It was a Crimean day that stood on tiptoe and shouted,
Look how wonderful I am!
It was the day for remembering how the Tatars had to leave all this behind.

As the chartered bus swung into the station on the outskirts of Simferopol, the morning sun shone right into Safi’s face, dazzling her into seeing black shapes. She put her hands over her eyes. When she looked again, there were hundreds more shapes. The bus station was full of Crimean Tatars, standing quiet and purposeful, ignoring the police cars parked all around them. Pale blue banners marked with the Crimean Tatar
tamga
shifted gently over their heads, and a very low, wailing hum rose into the morning.
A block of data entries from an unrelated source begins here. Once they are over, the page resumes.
import Summits.Ventures.YMGap.Thresholds.ConnectedThreePointTools
import HarnessLib

/-!
# Venture YMGap — groundwork for C-DIFF3: the connected FOUR-point function (fourth cumulant) in moments, its symmetry,
# and its two split shapes (`W` isolated; `{X,Y}` against `{Z,W}`)

HONEST FRAMING: venture file of the cell `pub-ymgap` (QuantumFields programme), seat ds-1 (gen 10).  Pure probability
bookkeeping (bounded observables under a probability measure), no lattice number, nothing about the continuum or the Clay problem.
It is the algebra layer of the successor object «C⁴ / C^∞ in the coupling» (memo HOME/ds/ds1g10/NEXT-CDIFF3.md): the derivative
of the connected three-point function `u₃(X; Y; Z) = Cov(XY, Z) − E[X] Cov(Y, Z) − E[Y] Cov(X, Z)` along a one-parameter tilt with
source `W` is the connected four-point function, which we therefore DEFINE in «derivative form»
`u₄(X; Y; Z; W) = u₃(XY; Z; W) − Cov(X, W) Cov(Y, Z) − E[X] u₃(Y; Z; W) − Cov(Y, W) Cov(X, Z) − E[Y] u₃(X; Z; W)` and prove:
* `fourPoint_eq_moments` — the 15-term moment expansion (the symmetric Ursell function `u₄`);
* `fourPoint_swap_yz`, `fourPoint_swap_zw` — symmetry under transpositions (hence under all permutations);
* `abs_fourPoint_le_isolated` — the split with `W` isolated: `|u₄| ≤` a sum of seven `|Cov(·, W)|` with bounded weights;
* `abs_fourPoint_le_pair` — the split `{X, Y} | {Z, W}`: `|u₄| ≤` a sum of cross-covariances `|Cov(A, B)|`, `A` a product of
  `X, Y`, `B` a product of `Z, W`.
With g10's explicit clustering (`su2_abs_cov_le_of_sep`) each split turns into `C e^{−κ(m−2)}`; the seven bipartitions of four
slots and the single-linkage bound «largest bipartition gap ≥ (a₁ + a₂ + a₃)/9» then give the tree decay of `u₄` (successor work).

References (mechanism only): B. Simon, *The Statistical Mechanics of Lattice Gases* I (1993), §II.12 (Ursell functions);
M. Duneau, D. Iagolnitzer, B. Souillard, CMP 31 (1973) 191.
-/

noncomputable section

open MeasureTheory ProbabilityTheory Function Finset Filter Topology Real Set

namespace Summit.Ventures.YMGap.CouplingResponse

section FourPoint

/-- Products of bounded functions are bounded. [folklore] -/
theorem abs_mul_le_mul_of_abs_le {Ω : Type*} {X Y : Ω → ℝ} {A B : ℝ} (hA : ∀ ω, |X ω| ≤ A) (hB : ∀ ω, |Y ω| ≤ B) :
    ∀ ω, |X ω * Y ω| ≤ A * B := fun ω => by
  rw [abs_mul]; exact mul_le_mul (hA ω) (hB ω) (abs_nonneg _) ((abs_nonneg _).trans (hA ω))

variable {Ω : Type*} [MeasurableSpace Ω] {μ : Measure Ω} [IsProbabilityMeasure μ] {X Y Z W : Ω → ℝ} {A B C D : ℝ}

/-- Local shorthand: the connected three-point function `u₃(X; Y; Z)` under `μ`. -/
local notation3 (prettyPrint := false) "U₃[" X ";" Y ";" Z "]" =>
  cov[fun ω => X ω * Y ω, Z; μ] - (∫ ω, X ω ∂μ) * cov[Y, Z; μ] - (∫ ω, Y ω ∂μ) * cov[X, Z; μ]

/-- Local shorthand: the connected four-point function in derivative form `u₄(X; Y; Z; W)` under `μ`. -/
local notation3 (prettyPrint := false) "U₄[" X ";" Y ";" Z ";" W "]" =>
  (cov[fun ω => (X ω * Y ω) * Z ω, W; μ] - (∫ ω, X ω * Y ω ∂μ) * cov[Z, W; μ] - (∫ ω, Z ω ∂μ) * cov[fun ω => X ω * Y ω, W; μ])
  - cov[X, W; μ] * cov[Y, Z; μ] - (∫ ω, X ω ∂μ) * U₃[Y ; Z ; W]
  - cov[Y, W; μ] * cov[X, Z; μ] - (∫ ω, Y ω ∂μ) * U₃[X ; Z ; W]


/-- **The connected four-point function in moments** (15 terms): for bounded measurable `X, Y, Z, W` under a probability measure,
`u₄(X;Y;Z;W) = m(XYZW) − Σ m(abc)m(d) − Σ m(ab)m(cd) + 2 Σ m(ab)m(c)m(d) − 6 m(X)m(Y)m(Z)m(W)`. [folklore] -/
theorem fourPoint_eq_moments (hX : Measurable X) (hY : Measurable Y) (hZ : Measurable Z) (hW : Measurable W)
    (hA : ∀ ω, |X ω| ≤ A) (hB : ∀ ω, |Y ω| ≤ B) (hC : ∀ ω, |Z ω| ≤ C) (hD : ∀ ω, |W ω| ≤ D) :
    U₄[X ; Y ; Z ; W] =
      (∫ ω, X ω * Y ω * Z ω * W ω ∂μ)
      - (∫ ω, X ω * Y ω * Z ω ∂μ) * (∫ ω, W ω ∂μ) - (∫ ω, X ω * Y ω * W ω ∂μ) * (∫ ω, Z ω ∂μ)
      - (∫ ω, X ω * Z ω * W ω ∂μ) * (∫ ω, Y ω ∂μ) - (∫ ω, Y ω * Z ω * W ω ∂μ) * (∫ ω, X ω ∂μ)
      - (∫ ω, X ω * Y ω ∂μ) * (∫ ω, Z ω * W ω ∂μ) - (∫ ω, X ω * Z ω ∂μ) * (∫ ω, Y ω * W ω ∂μ)
      - (∫ ω, X ω * W ω ∂μ) * (∫ ω, Y ω * Z ω ∂μ)
      + 2 * ((∫ ω, X ω * Y ω ∂μ) * (∫ ω, Z ω ∂μ) * (∫ ω, W ω ∂μ) + (∫ ω, X ω * Z ω ∂μ) * (∫ ω, Y ω ∂μ) * (∫ ω, W ω ∂μ)
        + (∫ ω, X ω * W ω ∂μ) * (∫ ω, Y ω ∂μ) * (∫ ω, Z ω ∂μ) + (∫ ω, Y ω * Z ω ∂μ) * (∫ ω, X ω ∂μ) * (∫ ω, W ω ∂μ)
        + (∫ ω, Y ω * W ω ∂μ) * (∫ ω, X ω ∂μ) * (∫ ω, Z ω ∂μ) + (∫ ω, Z ω * W ω ∂μ) * (∫ ω, X ω ∂μ) * (∫ ω, Y ω ∂μ))
      - 6 * (∫ ω, X ω ∂μ) * (∫ ω, Y ω ∂μ) * (∫ ω, Z ω ∂μ) * (∫ ω, W ω ∂μ) := by
  have hXY := abs_mul_le_mul_of_abs_le hA hB
  have hXYm : Measurable fun ω => X ω * Y ω := hX.mul hY
  have hXYZ : ∀ ω, |X ω * Y ω * Z ω| ≤ A * B * C := abs_mul_le_mul_of_abs_le (X := fun ω => X ω * Y ω) hXY hC
  have hXYZm : Measurable fun ω => X ω * Y ω * Z ω := hXYm.mul hZ
  have hXZ := abs_mul_le_mul_of_abs_le hA hC
  have hYZ := abs_mul_le_mul_of_abs_le hB hC
  rw [covariance_eq_sub_of_abs_le (X := fun ω => X ω * Y ω * Z ω) hXYZm hW hXYZ hD,
    covariance_eq_sub_of_abs_le hZ hW hC hD,
    covariance_eq_sub_of_abs_le (X := fun ω => X ω * Y ω) hXYm hW hXY hD,
    covariance_eq_sub_of_abs_le hX hW hA hD, covariance_eq_sub_of_abs_le hY hZ hB hC,
    covariance_eq_sub_of_abs_le (X := fun ω => Y ω * Z ω) (hY.mul hZ) hW hYZ hD,
    covariance_eq_sub_of_abs_le hY hW hB hD, covariance_eq_sub_of_abs_le hX hZ hA hC,
    covariance_eq_sub_of_abs_le (X := fun ω => X ω * Z ω) (hX.mul hZ) hW hXZ hD]
  ring

/-- **Symmetry `X ↔ Y`** of the connected four-point function. [folklore] -/
theorem fourPoint_swap_xy (hX : Measurable X) (hY : Measurable Y) (hZ : Measurable Z) (hW : Measurable W)
    (hA : ∀ ω, |X ω| ≤ A) (hB : ∀ ω, |Y ω| ≤ B) (hC : ∀ ω, |Z ω| ≤ C) (hD : ∀ ω, |W ω| ≤ D) :
    U₄[X ; Y ; Z ; W] = U₄[Y ; X ; Z ; W] := by
  rw [fourPoint_eq_moments hX hY hZ hW hA hB hC hD, fourPoint_eq_moments hY hX hZ hW hB hA hC hD]
  have e1 : (fun ω => Y ω * X ω * Z ω * W ω) = fun ω => X ω * Y ω * Z ω * W ω := by funext ω; ring
  have e2 : (fun ω => Y ω * X ω * Z ω) = fun ω => X ω * Y ω * Z ω := by funext ω; ring
  have e3 : (fun ω => Y ω * X ω * W ω) = fun ω => X ω * Y ω * W ω := by funext ω; ring
  have e4 : (fun ω => Y ω * X ω) = fun ω => X ω * Y ω := by funext ω; ring
  rw [e1, e2, e3, e4]
  ring

/-- **Symmetry `Y ↔ Z`** of the connected four-point function. [folklore] -/
theorem fourPoint_swap_yz (hX : Measurable X) (hY : Measurable Y) (hZ : Measurable Z) (hW : Measurable W)
    (hA : ∀ ω, |X ω| ≤ A) (hB : ∀ ω, |Y ω| ≤ B) (hC : ∀ ω, |Z ω| ≤ C) (hD : ∀ ω, |W ω| ≤ D) :
    U₄[X ; Y ; Z ; W] = U₄[X ; Z ; Y ; W] := by
  rw [fourPoint_eq_moments hX hY hZ hW hA hB hC hD, fourPoint_eq_moments hX hZ hY hW hA hC hB hD]
  have e1 : (fun ω => X ω * Z ω * Y ω * W ω) = fun ω => X ω * Y ω * Z ω * W ω := by funext ω; ring
  have e2 : (fun ω => X ω * Z ω * Y ω) = fun ω => X ω * Y ω * Z ω := by funext ω; ring
  have e3 : (fun ω => Z ω * Y ω * W ω) = fun ω => Y ω * Z ω * W ω := by funext ω; ring
  have e4 : (fun ω => Z ω * Y ω) = fun ω => Y ω * Z ω := by funext ω; ring
  rw [e1, e2, e3, e4]
  ring

/-- **Symmetry `Z ↔ W`** of the connected four-point function (with `X ↔ Y` and `Y ↔ Z` this generates all of `S₄`). [folklore] -/
theorem fourPoint_swap_zw (hX : Measurable X) (hY : Measurable Y) (hZ : Measurable Z) (hW : Measurable W)
    (hA : ∀ ω, |X ω| ≤ A) (hB : ∀ ω, |Y ω| ≤ B) (hC : ∀ ω, |Z ω| ≤ C) (hD : ∀ ω, |W ω| ≤ D) :
    U₄[X ; Y ; Z ; W] = U₄[X ; Y ; W ; Z] := by
  rw [fourPoint_eq_moments hX hY hZ hW hA hB hC hD, fourPoint_eq_moments hX hY hW hZ hA hB hD hC]
  have e1 : (fun ω => X ω * Y ω * W ω * Z ω) = fun ω => X ω * Y ω * Z ω * W ω := by funext ω; ring
  have e2 : (fun ω => X ω * W ω * Z ω) = fun ω => X ω * Z ω * W ω := by funext ω; ring
  have e3 : (fun ω => Y ω * W ω * Z ω) = fun ω => Y ω * Z ω * W ω := by funext ω; ring
  have e4 : (fun ω => W ω * Z ω) = fun ω => Z ω * W ω := by funext ω; ring
  rw [e1, e2, e3, e4]
  ring

/-- **The pair split `{X, Y} | {Z, W}` in cross form**: `u₄(X;Y;Z;W)` equals
`u₃(Z; W; XY) − Cov(X,W)Cov(Y,Z) − E[X] u₃(Z; W; Y) − Cov(Y,W)Cov(X,Z) − E[Y] u₃(Z; W; X)` — every term carries a covariance
between a product of `{X, Y}` and a product of `{Z, W}` (the three `u₃` are expanded with the `{Z, W}`-product first), so that a
clustering bound across the split bounds `|u₄|`. [folklore] -/
theorem fourPoint_pair_form (hX : Measurable X) (hY : Measurable Y) (hZ : Measurable Z) (hW : Measurable W)
    (hA : ∀ ω, |X ω| ≤ A) (hB : ∀ ω, |Y ω| ≤ B) (hC : ∀ ω, |Z ω| ≤ C) (hD : ∀ ω, |W ω| ≤ D) :
    U₄[X ; Y ; Z ; W] =
      (cov[fun ω => Z ω * W ω, fun ω => X ω * Y ω; μ] - (∫ ω, Z ω ∂μ) * cov[W, fun ω => X ω * Y ω; μ]
          - (∫ ω, W ω ∂μ) * cov[Z, fun ω => X ω * Y ω; μ])
      - cov[X, W; μ] * cov[Y, Z; μ]
      - (∫ ω, X ω ∂μ) * (cov[fun ω => Z ω * W ω, Y; μ] - (∫ ω, Z ω ∂μ) * cov[W, Y; μ] - (∫ ω, W ω ∂μ) * cov[Z, Y; μ])
      - cov[Y, W; μ] * cov[X, Z; μ]
      - (∫ ω, Y ω ∂μ) * (cov[fun ω => Z ω * W ω, X; μ] - (∫ ω, Z ω ∂μ) * cov[W, X; μ] - (∫ ω, W ω ∂μ) * cov[Z, X; μ]) := by
  have hXY := abs_mul_le_mul_of_abs_le hA hB
  have hXYm : Measurable fun ω => X ω * Y ω := hX.mul hY
  have hZW := abs_mul_le_mul_of_abs_le hC hD
  have hZWm : Measurable fun ω => Z ω * W ω := hZ.mul hW
  rw [fourPoint_eq_moments hX hY hZ hW hA hB hC hD,
    covariance_eq_sub_of_abs_le (X := fun ω => Z ω * W ω) (Y := fun ω => X ω * Y ω) hZWm hXYm hZW hXY,
    covariance_eq_sub_of_abs_le (Y := fun ω => X ω * Y ω) hW hXYm hD hXY,
    covariance_eq_sub_of_abs_le (Y := fun ω => X ω * Y ω) hZ hXYm hC hXY,
    covariance_eq_sub_of_abs_le hX hW hA hD, covariance_eq_sub_of_abs_le hY hZ hB hC,
    covariance_eq_sub_of_abs_le (X := fun ω => Z ω * W ω) hZWm hY hZW hB,
    covariance_eq_sub_of_abs_le hW hY hD hB, covariance_eq_sub_of_abs_le hZ hY hC hB,
    covariance_eq_sub_of_abs_le hY hW hB hD, covariance_eq_sub_of_abs_le hX hZ hA hC,
    covariance_eq_sub_of_abs_le (X := fun ω => Z ω * W ω) hZWm hX hZW hA,
    covariance_eq_sub_of_abs_le hW hX hD hA, covariance_eq_sub_of_abs_le hZ hX hC hA]
  have e1 : (fun ω => Z ω * W ω * (X ω * Y ω)) = fun ω => X ω * Y ω * Z ω * W ω := by funext ω; ring
  have e2 : (fun ω => W ω * (X ω * Y ω)) = fun ω => X ω * Y ω * W ω := by funext ω; ring
  have e3 : (fun ω => Z ω * (X ω * Y ω)) = fun ω => X ω * Y ω * Z ω := by funext ω; ring
  have e4 : (fun ω => Z ω * W ω * Y ω) = fun ω => Y ω * Z ω * W ω := by funext ω; ring
  have e5 : (fun ω => W ω * Y ω) = fun ω => Y ω * W ω := by funext ω; ring
  have e6 : (fun ω => Z ω * Y ω) = fun ω => Y ω * Z ω := by funext ω; ring
  have e7 : (fun ω => Z ω * W ω * X ω) = fun ω => X ω * Z ω * W ω := by funext ω; ring
  have e8 : (fun ω => W ω * X ω) = fun ω => X ω * W ω := by funext ω; ring
  have e9 : (fun ω => Z ω * X ω) = fun ω => X ω * Z ω := by funext ω; ring
  rw [e1, e2, e3, e4, e5, e6, e7, e8, e9]
  ring

end FourPoint

end Summit.Ventures.YMGap.CouplingResponse

end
Bus after bus pulled into the station, bringing Tatars from Bakhchisaray and other villages and squatters’ camps east of Simferopol. Safi saw a face she knew: Ayshe, her friend from school. She waved, and Ayshe came to join her. It didn’t seem quite right to smile and laugh on this day, but they were delighted to see each other.

“I’ve missed you at school,” Ayshe said. “Rustem’s always asking about you.”

“He is not.” Safi flushed with pleased embarrassment.

“He is. We heard about the police at Mangup.”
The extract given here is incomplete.